EXERCISE REQUIREMENTS -
Keep to one stretch of the data below, the lines from the one with "Column contraction, field" up to and including the one with "rw [Fintype.sum_sum_type]", and return that stretch exactly.

[Saved data entries]
import Summits.QuantumFields.BalabanUV.Beta.AxialDressingRootedBmReflection

/-!
# PREPARATORY (pending β-lead RULING (R42-1); touches NO wall object): the BLOCK-MEAN projector kernel `piKBm`, the dressings
# `dressKBmAt := piKBm∘K∘piKBmᵀ`, `coDressKBmAt := piKBmᵀ∘K∘piKBm` in COMP FORM, and the reflection invariance `refK_piKBm`

HONEST FRAMING (cell charter, verbatim): «discharging BetaPertH makes Balaban's UV stability UNCONDITIONAL — a real
constructive-QFT result; it is NOT the continuum limit and NOT the Clay problem.»  DERIVED cell leaf (β sub-cell, lane an2 gen 12,
NOTE X-an2-42 repair (A), file 1); no statement of Bałaban's papers, no `[cite:]` tag, no `Prop` fact; instantiates no wall binder.
NOT `BetaPertH`; NOT continuum; NOT Clay.

## What is here (twins of `AxialDressingRootedKernel` §1/§3 and `AxialDressingRootedReflection` §3 with `pm ↦ pmBm`)
* §1 `piKBm ρ N` (field block `[x′ − x ∈ cube]·pmBm ρ N β x′ α x`, multiplier block identity), the fibre-contraction rules, `abs_pmBm_le`,
  `decays_piKBm` (every rate; constant `cPb d N δ`), `spr_piKBm`, `pmBm_shift`, `shiftK_piKBm`.
* §2 `dressKBmAt ρ N K := comp (comp piKBm K) (trK piKBm)` and `coDressKBmAt ρ N K := comp (comp (trK piKBm) K) piKBm` (DEFINITIONS in comp form —
  no window-sum operator), `comp_piKBm_inr`, `colH_coDressKBmAt`, `decays_coDressKBmAt`, `spr_coDressKBmAt`, `shiftK_coDressKBmAt`.
* §3 `refK_piKBm` (`Odd N`, centred root: `pmBm_refl` + the Bm window lemmas), `refK_coDressKBmAt`, `refK_coDressKBmAt_KInvStep`.
All declarations `[folklore]`; axioms standard.  Provenance: b2b-balaban β sub-cell, unit beta-an2 gen 12, 2026-08-19.
-/

open Finset
open scoped BigOperators
open Literature.MathematicalPhysics.QuantumFieldTheory
open Literature.MathematicalPhysics.QuantumFieldTheory.Balaban1983to89
open Literature.MathematicalPhysics.QuantumFieldTheory.Balaban1983to89.Beta
open B12Sec2to5 (l1 l1_nonneg)
open ExpKernelCalculus (MKer Decays BiLoc comp tr shiftK l1_sub_symm)
open AffineAveraging (Form0 Form1 box toSite unitVec unitVec_apply blockSum)
open AveragingContours (blk grad shift)
open AveragingContoursRooted (treeGaugeAt ctrOff ctr ctrOff_mem_box)
open RootedComb (axProjAt axProjAt_apply ctr_eq_toSite)
open AxialProjector (blk_add_zsmul)
open PolarizationSign (reflSign)
open KernelReflection (LegMap refK refK_apply comp_refK)
open ResolventReflection (sref bref bref_apply bref_bref mref mref_mref Φ Φ_r_inl Φ_r_inr Φ_s_inl Φ_s_inr reflSign_mul_self refK_KInvStep)
open OneStepResolventKernel (Fib)
open OneStepKernelFamily (KInvStep decays_KInvStep shiftK_KInvStep colH)
open Summit.QuantumFields.BalabanUV.Beta.TameKernelCalculus
open Summit.QuantumFields.BalabanUV.Beta.AxialProjectorBlockMean (blockMeanAt bmGaugeAt axProjBmAt axProjBmAt_eq)

namespace Summit.QuantumFields.BalabanUV.Beta.AxialDressingRooted

noncomputable section

variable {d : ℕ}

/-! ## §1 The block-mean projector kernel `piKBm` -/

section PiKBm

/-- [folklore] **THE BLOCK-MEAN PROJECTOR KERNEL** `piKBm ρ N`: field block `[x′ − x ∈ cube]·pmBm ρ N β x′ α x`, multiplier block the identity. -/
def piKBm (ρ : Fin (d + 1) → ℤ) (N : ℕ) : MKer (d + 1) (Fib d) :=
  fun x x' a b =>
    match a, b with
    | Sum.inl α, Sum.inl β => if x' - x ∈ cube (d + 1) N then pmBm ρ N β x' α x else 0
    | Sum.inl _, Sum.inr _ => 0
    | Sum.inr _, Sum.inl _ => 0
    | Sum.inr m, Sum.inr m' => if x = x' ∧ m = m' then 1 else 0

variable (ρ : Fin (d + 1) → ℤ) (N : ℕ)

/-- [folklore] Field–field entry. -/
theorem piKBm_inl_inl (x x' : Fin (d + 1) → ℤ) (α β : Fin (d + 1)) :
    piKBm ρ N x x' (Sum.inl α) (Sum.inl β) = if x' - x ∈ cube (d + 1) N then pmBm ρ N β x' α x else 0 := rfl

/-- [folklore] Field–multiplier entry vanishes. -/
theorem piKBm_inl_inr (x x' : Fin (d + 1) → ℤ) (α m : Fin (d + 1)) : piKBm ρ N x x' (Sum.inl α) (Sum.inr m) = 0 := rfl

/-- [folklore] Multiplier–field entry vanishes. -/
theorem piKBm_inr_inl (x x' : Fin (d + 1) → ℤ) (m α : Fin (d + 1)) : piKBm ρ N x x' (Sum.inr m) (Sum.inl α) = 0 := rfl

/-- [folklore] Multiplier–multiplier entry is the identity. -/
theorem piKBm_inr_inr (x x' : Fin (d + 1) → ℤ) (m m' : Fin (d + 1)) :
    piKBm ρ N x x' (Sum.inr m) (Sum.inr m') = if x = x' ∧ m = m' then 1 else 0 := rfl

/-- [folklore] Column contraction, field column: a windowed `pmBm`-sum. -/
theorem sum_piKBm_col_inl (u u' : Fin (d + 1) → ℤ) (κ' : Fin (d + 1)) (g : Fib d → ℝ) :
    ∑ f : Fib d, piKBm ρ N u u' f (Sum.inl κ') * g f =
      if u' - u ∈ cube (d + 1) N then ∑ κ : Fin (d + 1), pmBm ρ N κ' u' κ u * g (Sum.inl κ) else 0 := by
  rw [Fintype.sum_sum_type]
  simp only [piKBm_inl_inl, piKBm_inr_inl, zero_mul, Finset.sum_const_zero, add_zero]
  split_ifs
  · rfl
  · simp

/-- [folklore] `|pmBm| ≤ 1 + 4(d+1)N` for an in-block root (`|pm| ≤ 1 + 2(d+1)N`, each block mean of the tree integral `≤ (d+1)N`). -/
theorem abs_pmBm_le {N : ℕ} (hN : 1 ≤ N) {r : Fin (d + 1) → ℕ} (hr : r ∈ box (d + 1) N) (β : Fin (d + 1)) (p : Fin (d + 1) → ℤ)
    (α : Fin (d + 1)) (q : Fin (d + 1) → ℤ) : |pmBm (toSite r) N β p α q| ≤ 1 + 4 * (((d : ℝ) + 1) * N) := by
  have hbm : ∀ x, |blockMeanAt N (treeGaugeAt (toSite r) (fun κ z => (bondInd α q κ z : ℝ)) N) x| ≤ ((d : ℝ) + 1) * N := by
    intro x
    unfold blockMeanAt
    have hNn : (0 : ℝ) < (N : ℝ) ^ (d + 1) := pow_pos (by exact_mod_cast hN) _
    rw [abs_div, abs_of_pos hNn, div_le_iff₀ hNn]
    have hcard : (box (d + 1) N).card = N ^ (d + 1) := by
      simp only [AffineAveraging.box, Fintype.card_piFinset, Finset.card_range, Finset.prod_const, Finset.card_univ,
        Fintype.card_fin]
    unfold blockSum
    refine (Finset.abs_sum_le_sum_abs _ _).trans ?_
    have hterm : ∀ b ∈ box (d + 1) N,
        |treeGaugeAt (toSite r) (fun κ z => (bondInd α q κ z : ℝ)) N ((N : ℤ) • blk N x + toSite b)| ≤ ((d : ℝ) + 1) * N := by
      intro b _
      have hcast : treeGaugeAt (toSite r) (fun κ z => (bondInd α q κ z : ℝ)) N ((N : ℤ) • blk N x + toSite b) =
          ((treeGaugeAt (toSite r) (bondInd α q) N ((N : ℤ) • blk N x + toSite b) : ℤ) : ℝ) :=
        treeGaugeAt_map (Int.castAddHom ℝ) (toSite r) (bondInd α q) N _
      rw [hcast]
      have h := abs_treeGaugeAt_bondInd_le hN hr α q ((N : ℤ) • blk N x + toSite b)
      have h' : ((|treeGaugeAt (toSite r) (bondInd α q) N ((N : ℤ) • blk N x + toSite b)| : ℤ) : ℝ) ≤ (((d + 1 : ℕ) : ℤ) * N : ℤ) := by
        exact_mod_cast h
      rw [Int.cast_abs] at h'
      push_cast at h'
      exact h'
    refine (Finset.sum_le_sum hterm).trans ?_
    rw [Finset.sum_const, hcard, nsmul_eq_mul]
    push_cast
    nlinarith [pow_pos (show (0:ℝ) < N by exact_mod_cast hN) (d + 1)]
  rw [pmBm_eq]
  have h1 := abs_pm_le_real hN hr β p α q
  have h2 := hbm (p + unitVec β)
  have h3 := hbm p
  have e : (((d + 1 : ℕ) : ℝ)) = (d : ℝ) + 1 := by push_cast; ring
  calc |(pm (toSite r) N β p α q : ℝ) + (blockMeanAt N _ (p + unitVec β) - blockMeanAt N _ p)|
      ≤ |(pm (toSite r) N β p α q : ℝ)| + |blockMeanAt N _ (p + unitVec β) - blockMeanAt N _ p| := abs_add_le _ _
    _ ≤ |(pm (toSite r) N β p α q : ℝ)| + (|blockMeanAt N _ (p + unitVec β)| + |blockMeanAt N _ p|) :=
        add_le_add le_rfl (abs_sub _ _)
    _ ≤ (1 + 2 * (((d + 1 : ℕ) : ℝ) * N)) + ((((d : ℝ) + 1) * N) + (((d : ℝ) + 1) * N)) := add_le_add h1 (add_le_add h2 h3)
    _ = 1 + 4 * (((d : ℝ) + 1) * N) := by rw [e]; ring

WRITTEN REPLY -
/-- [folklore] Column contraction, field column: a windowed `pmBm`-sum. -/
theorem sum_piKBm_col_inl (u u' : Fin (d + 1) → ℤ) (κ' : Fin (d + 1)) (g : Fib d → ℝ) :
    ∑ f : Fib d, piKBm ρ N u u' f (Sum.inl κ') * g f =
      if u' - u ∈ cube (d + 1) N then ∑ κ : Fin (d + 1), pmBm ρ N κ' u' κ u * g (Sum.inl κ) else 0 := by
  rw [Fintype.sum_sum_type]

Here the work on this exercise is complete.